(EXERCISE DESCRIPTION) Using the entries below, show all lines with the string "stationarity".

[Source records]

BEGIN

/-- **K2a · CHARGE MODEL OF THE LAB METRIC (window law + identification; the GR half of the planner's `stub_cleanWindow` /
`stub_cesaroOfCleanWindow`).** Granted window charges, under the antecedent, third-order slaving and quasi-stationarity, the
Landau–Lifshitz charges `P(t,c,R) := quasiLocalMomentum (labMetric) t c R` of the TRUE lab metric
`labMetric = G(λ(x⁰)) + deviationExtend = Φ^*g` (on `U`) satisfy, above EVERY threshold `ρ(t) → ∞` and for every clearance
`δ ∈ (0,1)`: (WINDOW LAW) along 2-Lipschitz paths of δ-admissible windows (`ρ ≤ δR`; `‖c‖ + R ≤ (κ+κ²)t/2`, i.e. inside the
middle cone; every centre within `(1−δ)R` or beyond `(1+δ)R`) the charge changes by at most `C∫R^{-3/2}`: flux quadratic in
`∂(labMetric)` (window charges with `Ric(Φ^*g) = 0` from `𝒟` vacuum, pulled back to coordinates), and on a δ-clear sphere
`∂g = O(M/(δR)²) + o((δR)^{-7/4})` (explicit Kerr–Schild fields + the weighted `m = 1` clause + quasi-stationarity for `∂ₜ`),
so `R²b² ≤ C_δ(M²R⁻² + ε²R^{-3/2}) ≤ C R^{-3/2}`; Lipschitz paths by smoothing/transport. (IDENTIFICATION) the charge of a
window equals the sum over the members (centres within `(1−δ)R`) of `Mⱼγ(vⱼ)(1, vⱼ)`, `vⱼ = v(Λⱼ(t))`, up to `ζ(t) → 0`:
exact Kerr–Schild charge `γM(1,v)` of each boosted hole at a slowly growing inner radius `ρ₀(t)` (toy j005997: `P⁰ = γM`),
then the VACUUM SHELL IDENTITY `P(R) − P(ρ₀) = ∫_shell(−g)t^{μ0}` (quadratic: `M²/ρ₀ + εMρ₀^{-3/4} + ε²ρ₀^{-1/2} → 0`) — so the
linear surface term `ε R^{1/4}` is only ever read at `ρ₀` with `ερ₀^{1/4} → 0` — and perforated Gauss for additivity
(members pairwise `≥` a slowly growing distance apart since all `Dᵢⱼ → ∞`). Size XL. Why it might fail: the Ricci bridge
(`𝒟.isRicciFlat` ⇒ `MetricCoord.ricAt (labMetric) = 0` on `U`) and `hField` of boosted Kerr–Schild at finite `R` for `a ≠ 0`.
[LL §96 (96.16)–(96.17); doi:10.1086/150170; card scale-t-static-sphere-charges] -/
theorem stub_chargeModel :
    (∃ C : ℝ, ∀ (g : E4 → E4 →L[ℝ] E4 →L[ℝ] ℝ) (W : Set E4) (c : ℝ → E3) (R b : ℝ → ℝ) (T : ℝ), IsOpen W → ContDiffOn ℝ (⊤ : ℕ∞) g W → (∀ x ∈ W, ∀ v w : E4, g x v w = g x w v) → (∀ x ∈ W, MetricCoord.ricAt g x = 0) → 0 < T → ContDiff ℝ 1 c → ContDiff ℝ 1 R → ContinuousOn b (Set.Ici T) → (∀ t, T ≤ t → ‖deriv c t‖ ≤ 2 ∧ |deriv R t| ≤ 2 ∧ 1 ≤ R t) → (∀ t, T ≤ t → ∀ y ∈ Metric.sphere (c t) (R t), E4.ofTimeSpace t y ∈ W ∧ ‖g (E4.ofTimeSpace t y) - Minkowski.bilin‖ ≤ 1 / 2 ∧ ∀ v : E4, ‖fderiv ℝ g (E4.ofTimeSpace t y) v‖ ≤ b t * ‖v‖) → ∀ t₁ t₂ : ℝ, T ≤ t₁ → t₁ ≤ t₂ → ∀ μ : Fin 4, |LandauLifshitz.quasiLocalMomentum g t₂ (c t₂) (R t₂) μ - LandauLifshitz.quasiLocalMomentum g t₁ (c t₁) (R t₁) μ| ≤ C * ∫ s in t₁..t₂, R s ^ 2 * b s ^ 2) →
    ∀ (X : Type) [TopologicalSpace X] [ChartedSpace E3 X] [IsManifold (𝓡 3) ((⊤ : ℕ∞) : WithTop ℕ∞) X] [T2Space X] [SecondCountableTopology X] [ConnectedSpace X], ∀ D ∈ admissibleVacuumData X, ∀ 𝒟 : VacuumCauchyDevelopment D, 𝒟.IsMaximal → ∀ (N : ℕ) (M a rin : Fin N → ℝ) (Λ : Fin N → ℝ → lorentzGroup) (ξ : Fin N → ℝ → E3) (γ κ τ₀ : ℝ) (U : Opens E4) (Φ : U → 𝒟.carrier) (O : Set 𝒟.carrier), ((∀ i, Kerr.IsSubextremal (M i) (a i) ∧ Kerr.rMinus (M i) (a i) < rin i ∧ rin i < Kerr.rPlus (M i) (a i)) ∧ (∀ i t, |((Λ i t : E4 ≃L[ℝ] E4) (E4.basisVector 0)) 0| ≤ γ) ∧ (∀ i, ContDiff ℝ ((⊤ : ℕ∞) : WithTop ℕ∞) (ξ i) ∧ ContDiff ℝ ((⊤ : ℕ∞) : WithTop ℕ∞) (fun t ↦ ((Λ i t : E4 ≃L[ℝ] E4) : E4 →L[ℝ] E4))) ∧ (∀ i j, i ≠ j → Tendsto (fun t ↦ ‖ξ i t - ξ j t‖) atTop atTop) ∧ (0 < κ ∧ κ < 1 ∧ ∀ i, ∀ᶠ t in atTop, ‖ξ i t‖ ≤ κ ^ 2 * t) ∧ ({x : E4 | τ₀ < x 0 ∧ ∀ i, rin i < Kerr.radius (a i) (poincareInv (Λ i (x 0)) (E4.ofTimeSpace (x 0) (ξ i (x 0))) x)} ⊆ (U : Set E4)) ∧ let B : ModelBackground := ⟨U, fun x ↦ Minkowski.bilin + ∑ i, (boostedKerrBilin (Λ i (x 0)) (E4.ofTimeSpace (x 0) (ξ i (x 0))) (M i) (a i) x - Minkowski.bilin), fun x ↦ x 0, E4.spatialNorm⟩; ContMDiff 𝓘(ℝ, E4) (𝓡 4) ((⊤ : ℕ∞) : WithTop ℕ∞) Φ ∧ Topology.IsOpenEmbedding ((B.lateRegion τ₀).restrict Φ) ∧ Φ '' {x : U | τ₀ < x.1 0 ∧ ∀ i, Kerr.rPlus (M i) (a i) < Kerr.radius (a i) (poincareInv (Λ i (x.1 0)) (E4.ofTimeSpace (x.1 0) (ξ i (x.1 0))) x.1)} ⊆ O ∧ Tendsto (fun t ↦ 𝒟.toSpacetime.deviationCk B Φ 3 t) atTop (𝓝 0) ∧ Tendsto (fun t : ℝ ↦ ⨆ x ∈ {x : U | x.1 0 = t ∧ E4.spatialNorm x.1 ≤ κ * t}, ⨆ (m : ℕ) (_ : m ≤ 3), ENNReal.ofReal (1 + √(√((⨅ i, ‖E4.spatial x.1 - ξ i t‖) ^ 7))) * ‖iteratedFDeriv ℝ m (𝒟.toSpacetime.deviationExtend B Φ) x.1‖ₑ) atTop (𝓝 0) ∧ O = Summit.FinalStateConjecture.exteriorOf 𝒟.toCauchyDevelopment (Φ '' {x : U | τ₀ < x.1 0 ∧ ∀ i, Kerr.rPlus (M i) (a i) < Kerr.radius (a i) (poincareInv (Λ i (x.1 0)) (E4.ofTimeSpace (x.1 0) (ξ i (x.1 0))) x.1)}) ∧ ∀ t₁ : ℝ, τ₀ < t₁ → O \ Φ '' {x : U | t₁ < x.1 0 ∧ ∀ i, Kerr.rPlus (M i) (a i) < Kerr.radius (a i) (poincareInv (Λ i (x.1 0)) (E4.ofTimeSpace (x.1 0) (ξ i (x.1 0))) x.1)} ⊆ 𝒟.metric.causalPast 𝒟.timeOrientation (Φ '' {x : U | x.1 0 = t₁ ∧ ∀ i, Kerr.rPlus (M i) (a i) < Kerr.radius (a i) (poincareInv (Λ i (x.1 0)) (E4.ofTimeSpace (x.1 0) (ξ i (x.1 0))) x.1)})) →
    (∀ i : Fin N, (∀ m : ℕ, 1 ≤ m → m ≤ 3 → Tendsto (fun t ↦ iteratedDeriv m (fun s ↦ (((Λ i s : lorentzGroup) : E4 ≃L[ℝ] E4) (E4.basisVector 0))) t) atTop (𝓝 0)) ∧ (∀ m : ℕ, m ≤ 2 → Tendsto (fun t ↦ iteratedDeriv m (fun s ↦ deriv (ξ i) s - (((((Λ i s : lorentzGroup) : E4 ≃L[ℝ] E4) (E4.basisVector 0)) 0)⁻¹ • E4.spatial (((Λ i s : lorentzGroup) : E4 ≃L[ℝ] E4) (E4.basisVector 0)))) t) atTop (𝓝 0)) ∧ (a i ≠ 0 → ∀ m : ℕ, 1 ≤ m → m ≤ 3 → Tendsto (fun t ↦ iteratedDeriv m (fun s ↦ (((Λ i s : lorentzGroup) : E4 ≃L[ℝ] E4) (E4.basisVector 3))) t) atTop (𝓝 0))) →
    (∀ ρ : ℝ → ℝ, Tendsto ρ atTop atTop → Tendsto (fun t : ℝ ↦ ⨆ x ∈ {x : E4 | x 0 = t ∧ E4.spatialNorm x ≤ κ * t ∧ ρ t ≤ ⨅ i, ‖E4.spatial x - ξ i t‖}, ENNReal.ofReal (1 + √(√((⨅ i, ‖E4.spatial x - ξ i t‖) ^ 7))) * ‖fderiv ℝ (fun y : E4 ↦ Minkowski.bilin + ∑ i, (boostedKerrBilin (Λ i (y 0)) (E4.ofTimeSpace (y 0) (ξ i (y 0))) (M i) (a i) y - Minkowski.bilin)) x (E4.basisVector 0)‖ₑ) atTop (𝓝 0)) →
    (∀ ρ : ℝ → ℝ, Tendsto ρ atTop atTop → ∀ δ : ℝ, 0 < δ → δ < 1 → ∃ (C T : ℝ), ∀ (t₁ t₂ : ℝ) (c : ℝ → E3) (R : ℝ → ℝ), T ≤ t₁ → t₁ ≤ t₂ → (∀ s ∈ Set.Icc t₁ t₂, ∀ s' ∈ Set.Icc t₁ t₂, ‖c s - c s'‖ ≤ 2 * |s - s'| ∧ |R s - R s'| ≤ 2 * |s - s'|) → (∀ s ∈ Set.Icc t₁ t₂, ρ s ≤ δ * R s ∧ ‖c s‖ + R s ≤ (κ + κ ^ 2) / 2 * s ∧ ∀ j, ‖ξ j s - c s‖ ≤ (1 - δ) * R s ∨ (1 + δ) * R s ≤ ‖ξ j s - c s‖) → ∀ μ : Fin 4, |(LandauLifshitz.quasiLocalMomentum (fun x : E4 ↦ (Minkowski.bilin + ∑ i, (boostedKerrBilin (Λ i (x 0)) (E4.ofTimeSpace (x 0) (ξ i (x 0))) (M i) (a i) x - Minkowski.bilin)) + 𝒟.toSpacetime.deviationExtend (⟨U, fun x ↦ Minkowski.bilin + ∑ i, (boostedKerrBilin (Λ i (x 0)) (E4.ofTimeSpace (x 0) (ξ i (x 0))) (M i) (a i) x - Minkowski.bilin), fun x ↦ x 0, E4.spatialNorm⟩ : ModelBackground) Φ x)) t₂ (c t₂) (R t₂) μ - (LandauLifshitz.quasiLocalMomentum (fun x : E4 ↦ (Minkowski.bilin + ∑ i, (boostedKerrBilin (Λ i (x 0)) (E4.ofTimeSpace (x 0) (ξ i (x 0))) (M i) (a i) x - Minkowski.bilin)) + 𝒟.toSpacetime.deviationExtend (⟨U, fun x ↦ Minkowski.bilin + ∑ i, (boostedKerrBilin (Λ i (x 0)) (E4.ofTimeSpace (x 0) (ξ i (x 0))) (M i) (a i) x - Minkowski.bilin), fun x ↦ x 0, E4.spatialNorm⟩ : ModelBackground) Φ x)) t₁ (c t₁) (R t₁) μ| ≤ C * ∫ s in t₁..t₂, (R s ^ (3 / 2 : ℝ))⁻¹) ∧
    (∀ ρ : ℝ → ℝ, Tendsto ρ atTop atTop → ∀ δ : ℝ, 0 < δ → δ < 1 → ∃ (T : ℝ) (ζ : ℝ → ℝ), Tendsto ζ atTop (𝓝 0) ∧ ∀ (t : ℝ) (c : E3) (R : ℝ) (A : Finset (Fin N)), T ≤ t → ρ t ≤ δ * R → ‖c‖ + R ≤ (κ + κ ^ 2) / 2 * t → (∀ j, ‖ξ j t - c‖ ≤ (1 - δ) * R ∨ (1 + δ) * R ≤ ‖ξ j t - c‖) → (∀ j, j ∈ A ↔ ‖ξ j t - c‖ ≤ (1 - δ) * R) → |(LandauLifshitz.quasiLocalMomentum (fun x : E4 ↦ (Minkowski.bilin + ∑ i, (boostedKerrBilin (Λ i (x 0)) (E4.ofTimeSpace (x 0) (ξ i (x 0))) (M i) (a i) x - Minkowski.bilin)) + 𝒟.toSpacetime.deviationExtend (⟨U, fun x ↦ Minkowski.bilin + ∑ i, (boostedKerrBilin (Λ i (x 0)) (E4.ofTimeSpace (x 0) (ξ i (x 0))) (M i) (a i) x - Minkowski.bilin), fun x ↦ x 0, E4.spatialNorm⟩ : ModelBackground) Φ x)) t c R 0 - ∑ j ∈ A, M j * (√(1 - ‖(((((Λ j t : lorentzGroup) : E4 ≃L[ℝ] E4) (E4.basisVector 0)) 0)⁻¹ • E4.spatial (((Λ j t : lorentzGroup) : E4 ≃L[ℝ] E4) (E4.basisVector 0)))‖ ^ 2))⁻¹| ≤ ζ t ∧ ∀ k : Fin 3, |(LandauLifshitz.quasiLocalMomentum (fun x : E4 ↦ (Minkowski.bilin + ∑ i, (boostedKerrBilin (Λ i (x 0)) (E4.ofTimeSpace (x 0) (ξ i (x 0))) (M i) (a i) x - Minkowski.bilin)) + 𝒟.toSpacetime.deviationExtend (⟨U, fun x ↦ Minkowski.bilin + ∑ i, (boostedKerrBilin (Λ i (x 0)) (E4.ofTimeSpace (x 0) (ξ i (x 0))) (M i) (a i) x - Minkowski.bilin), fun x ↦ x 0, E4.spatialNorm⟩ : ModelBackground) Φ x)) t c R k.succ - ∑ j ∈ A, M j * (√(1 - ‖(((((Λ j t : lorentzGroup) : E4 ≃L[ℝ] E4) (E4.basisVector 0)) 0)⁻¹ • E4.spatial (((Λ j t : lorentzGroup) : E4 ≃L[ℝ] E4) (E4.basisVector 0)))‖ ^ 2))⁻¹ * (((((Λ j t : lorentzGroup) : E4 ≃L[ℝ] E4) (E4.basisVector 0)) 0)⁻¹ • E4.spatial (((Λ j t : lorentzGroup) : E4 ≃L[ℝ] E4) (E4.basisVector 0))) k| ≤ ζ t) := by
  sorry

END

(ANSWER SPACE)
`stub_cesaroOfCleanWindow`).** Granted window charges, under the antecedent, third-order slaving and quasi-stationarity, the
`∂g = O(M/(δR)²) + o((δR)^{-7/4})` (explicit Kerr–Schild fields + the weighted `m = 1` clause + quasi-stationarity for `∂ₜ`),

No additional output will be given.